Summary
holding that the trustor is unable to quiet title “without discharging his debt”
Summary of this case from Monreal v. GMAC Mortgage, LLCOpinion
Docket No. 31232.
May 24, 1974.
Appeal from Superior Court of San Mateo County, No. 154584, Gerald E. Ragan, Judge.
COUNSEL
William J. Scammon for Plaintiff, Cross-defendant and Appellant.
Frank L. Magnani and Daniel J. Modena for Defendant, Cross-complainant and Respondent.
OPINION
In 1962, plaintiff was arrested and charged with assault with a deadly weapon (Pen. Code, § 245, subd. (a)). Through a relative, he secured the services of defendant attorney to represent him. On December 4, plaintiff signed a retainer agreement obligating himself to pay defendant a fee of $10,000. He also executed and delivered to defendant a deed of his home; the deed was recorded. In 1970, plaintiff filed this action seeking to quiet title to the property. He alleged that his deed to defendant was obtained by fraud and in violation of respondent's duty under the attorney-client relationship. Defendant pleaded the statute of limitations and, by cross-complaint, sought (a) to quiet title in himself to an undivided half interest in the property and (b) to recover the largely unpaid balance of his $10,000 fee.
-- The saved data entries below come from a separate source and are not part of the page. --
variable (c' : ℝ) in
/-- `Step12u037` — `_holds` alias of `step12u037_holds` above under the fact's exact name, stated under the
prover's own binders as section variables (appended 2026-08-28, D-0026 bookkeeping: the proof term is the
existing theorem of this file; no statement, definition or attribute is edited; no new named fact; the
ledger's debt table listed the fact unproved). [cite: Zhang2022LandauSiegel, §12 (12.13) p.71] -/
theorem _root_.Literature.NumberTheory.LFunctions.Zhang2022.Typed.Sec12C.Step12u037_holds :
    _root_.Literature.NumberTheory.LFunctions.Zhang2022.Typed.Sec12C.Step12u037 c' :=
  _root_.Literature.NumberTheory.LFunctions.Zhang2022.Typed.Sec12C.step12u037_holds (c' := c')

/-- **`Z22:§12.u038` HOLDS** (p. 72, tex L3632): `(4β₆ − β₁ − β₂ − β₃)log P = 6c′π·α𝓛·i → 0`.
[cite: Zhang2022LandauSiegel, §12 (12.14) p.72] -/
theorem step12u038_holds (c' : ℝ) : Step12u038 c' := by
  intro ε hε
  obtain ⟨D₀, hD₀⟩ := alpha_mul_ell_eventually_le (6 * π * c') ε hε
  refine ⟨D₀, fun D _ χ hD _ _ => ?_⟩
  dsimp only
  obtain ⟨hD2, hle⟩ := hD₀ D hD
  rw [diff38 c' hD2, norm_real_mul_I]
  exact (abs_mul_le_six c' (by norm_num) (alpha_mul_ell_nonneg D)).trans hle

variable (c' : ℝ) in
/-- `Step12u038` — `_holds` alias of `step12u038_holds` above under the fact's exact name, stated under the
prover's own binders as section variables (appended 2026-08-28, D-0026 bookkeeping: the proof term is the
existing theorem of this file; no statement, definition or attribute is edited; no new named fact; the
ledger's debt table listed the fact unproved). [cite: Zhang2022LandauSiegel, §12 (12.14) p.72] -/
theorem _root_.Literature.NumberTheory.LFunctions.Zhang2022.Typed.Sec12C.Step12u038_holds :
    _root_.Literature.NumberTheory.LFunctions.Zhang2022.Typed.Sec12C.Step12u038 c' :=
  _root_.Literature.NumberTheory.LFunctions.Zhang2022.Typed.Sec12C.step12u038_holds (c' := c')

/-- **`Z22:§12.u040` HOLDS** (p. 72, tex L3640): the tangent line of `𝔣𝔣_{j7}` at `0` is `1 + πi(5−j)z`,
and `(2β₇ − β_j)log P → πi(5−j)`. [cite: Zhang2022LandauSiegel, §12 (12.14) p.72] -/
theorem step12u040_holds (c' : ℝ) : Step12u040 c' := by
  refine ⟨ffj_tangent.2, fun ε hε => ?_⟩
  obtain ⟨D₀, hD₀⟩ := alpha_mul_ell_eventually_le (6 * π * c') ε hε
  refine ⟨D₀, fun D _ χ hD _ _ => ?_⟩
  dsimp only
  obtain ⟨hD2, hle⟩ := hD₀ D hD
  have h0 := alpha_mul_ell_nonneg D
  intro j hj
  simp only [Finset.mem_insert, Finset.mem_singleton] at hj
  rcases hj with rfl | rfl | rfl
  · rw [diff40_1 c' hD2, norm_real_mul_I]
    exact (abs_mul_le_six c' (by norm_num) h0).trans hle
  · rw [diff40_2 c' hD2, norm_real_mul_I]
    exact (abs_mul_le_six c' (by norm_num) h0).trans hle
  · rw [diff40_3 c' hD2, norm_real_mul_I]
    exact (abs_mul_le_six c' (by norm_num) h0).trans hle

variable (c' : ℝ) in
/-- `Step12u040` — `_holds` alias of `step12u040_holds` above under the fact's exact name, stated under the
prover's own binders as section variables (appended 2026-08-28, D-0026 bookkeeping: the proof term is the
existing theorem of this file; no statement, definition or attribute is edited; no new named fact; the
ledger's debt table listed the fact unproved). [cite: Zhang2022LandauSiegel, §12 (12.14) p.72] -/
theorem _root_.Literature.NumberTheory.LFunctions.Zhang2022.Typed.Sec12C.Step12u040_holds :
    _root_.Literature.NumberTheory.LFunctions.Zhang2022.Typed.Sec12C.Step12u040 c' :=
  _root_.Literature.NumberTheory.LFunctions.Zhang2022.Typed.Sec12C.step12u040_holds (c' := c')

/-- **`Z22:§12.u042` HOLDS** (p. 72, tex L3648): `(2β₆ + 2β₇ − β₁ − β₂ − β₃)log P − 2πi = 6c′π·α𝓛·i → 0`.
[cite: Zhang2022LandauSiegel, §12 (12.14) p.72] -/
theorem step12u042_holds (c' : ℝ) : Step12u042 c' := by
  intro ε hε
  obtain ⟨D₀, hD₀⟩ := alpha_mul_ell_eventually_le (6 * π * c') ε hε
  refine ⟨D₀, fun D _ χ hD _ _ => ?_⟩
  dsimp only
  obtain ⟨hD2, hle⟩ := hD₀ D hD
  rw [diff42 c' hD2, norm_real_mul_I]
  exact (abs_mul_le_six c' (by norm_num) (alpha_mul_ell_nonneg D)).trans hle

variable (c' : ℝ) in
/-- `Step12u042` — `_holds` alias of `step12u042_holds` above under the fact's exact name, stated under the
prover's own binders as section variables (appended 2026-08-28, D-0026 bookkeeping: the proof term is the
existing theorem of this file; no statement, definition or attribute is edited; no new named fact; the
ledger's debt table listed the fact unproved). [cite: Zhang2022LandauSiegel, §12 (12.14) p.72] -/
theorem _root_.Literature.NumberTheory.LFunctions.Zhang2022.Typed.Sec12C.Step12u042_holds :
    _root_.Literature.NumberTheory.LFunctions.Zhang2022.Typed.Sec12C.Step12u042 c' :=
  _root_.Literature.NumberTheory.LFunctions.Zhang2022.Typed.Sec12C.step12u042_holds (c' := c')

end Literature.NumberTheory.LFunctions.Zhang2022.Typed.Sec12C

end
It was conceded at trial and here that: plaintiff owned only a half interest in the land at the time of his deed to defendant; he has since acquired the half interest then owned by his former wife; the deed to defendant was given only as security for payment of the agreed fee. Plaintiff pleaded the statute of limitations as to the fee. The trial court found that: the fee of $10,000 was reasonable; the deed was executed voluntarily, without undue influence, and when plaintiff fully understood all the facts; action on the fee claim was barred by the statute of limitations. Although the court made no specific finding thereon, the evidence is undisputed that plaintiff retained possession of the property at all times.
The trial court concluded that the parties are tenants in common of the disputed property, each owning one-half. It found the property not divisible in kind, and that partition must be effected only by sale and division of the proceeds. However, since it found the value of the land to be $10,000, it granted appellant 90 days to purchase respondent's interest for $5,000. Absent such payment, the property was to be sold and the proceeds divided equally. Plaintiff appeals.
The findings fully support the court's conclusion that the deed was freely and voluntarily executed, and that the fee was reasonable. Nor is there merit in appellant's assertion of inadequacy of the evidence to support the findings. The evidence is highly conflicting, but the trial court accepted that favorable to respondent.
(1) However, for reasons not advanced by either party, the remedy granted is not available to either. It is undisputed that the deed was intended to create a security interest in the property. Thus an equitable mortgage was established ( Coast Bank v. Minderhout, 61 Cal.2d 311, 313-315 [ 38 Cal.Rptr. 505, 392 P.2d 265]; Locke v. Moulton, 132 Cal. 145, 146 [ 64 P. 87]). A mortgage does not entitle the mortgagee to possession absent an express provision therefor in the mortgage (Civ. Code, § 2927). Thus the mortgagee cannot maintain an action for ejectment and the mortgagor can defend against an action for possession without paying or offering to pay the debt. ( Locke v. Moulton, 96 Cal. 21, 32 [30 P. 957].) The mortgagee's remedy is by an action to foreclose. Here, however, the statute of limitations has run upon the debt and upon that remedy (Code Civ. Proc., § 337; McMillan v. Hayward, 94 Cal. 357, 359 [29 P. 774]). Thus respondent, as a mortgagee not in possession, has no present remedy, either to quiet title or secure possession.
This barring of respondent's remedy, however, does not mean that appellant can quiet title without discharging his debt. The cloud upon his title persists until the debt is paid. ( Burns v. Hiatt, 149 Cal. 617, 620 [ 87 P. 196].) He is entitled to remain in possession, but cannot clear his title without satisfying his debt. Thus each party has foreclosed himself from remedy through the courts, appellant by failing to pay the debt his property secures, and respondent by sleeping upon his rights.
Although both parties are left without available remedy for the present, self-interest should permit disposition by agreement, or the occurrence of events inevitable with the passage of time will break the impasse.
The judgment is reversed, with direction to the trial court to enter judgment for respondent upon the complaint and for appellant upon the cross-complaint.
Brown (H.C.), J., and Devine, J, concurred.
Retired Presiding Justice of the Court of Appeal sitting under assignment by the Chairman of the Judicial Council.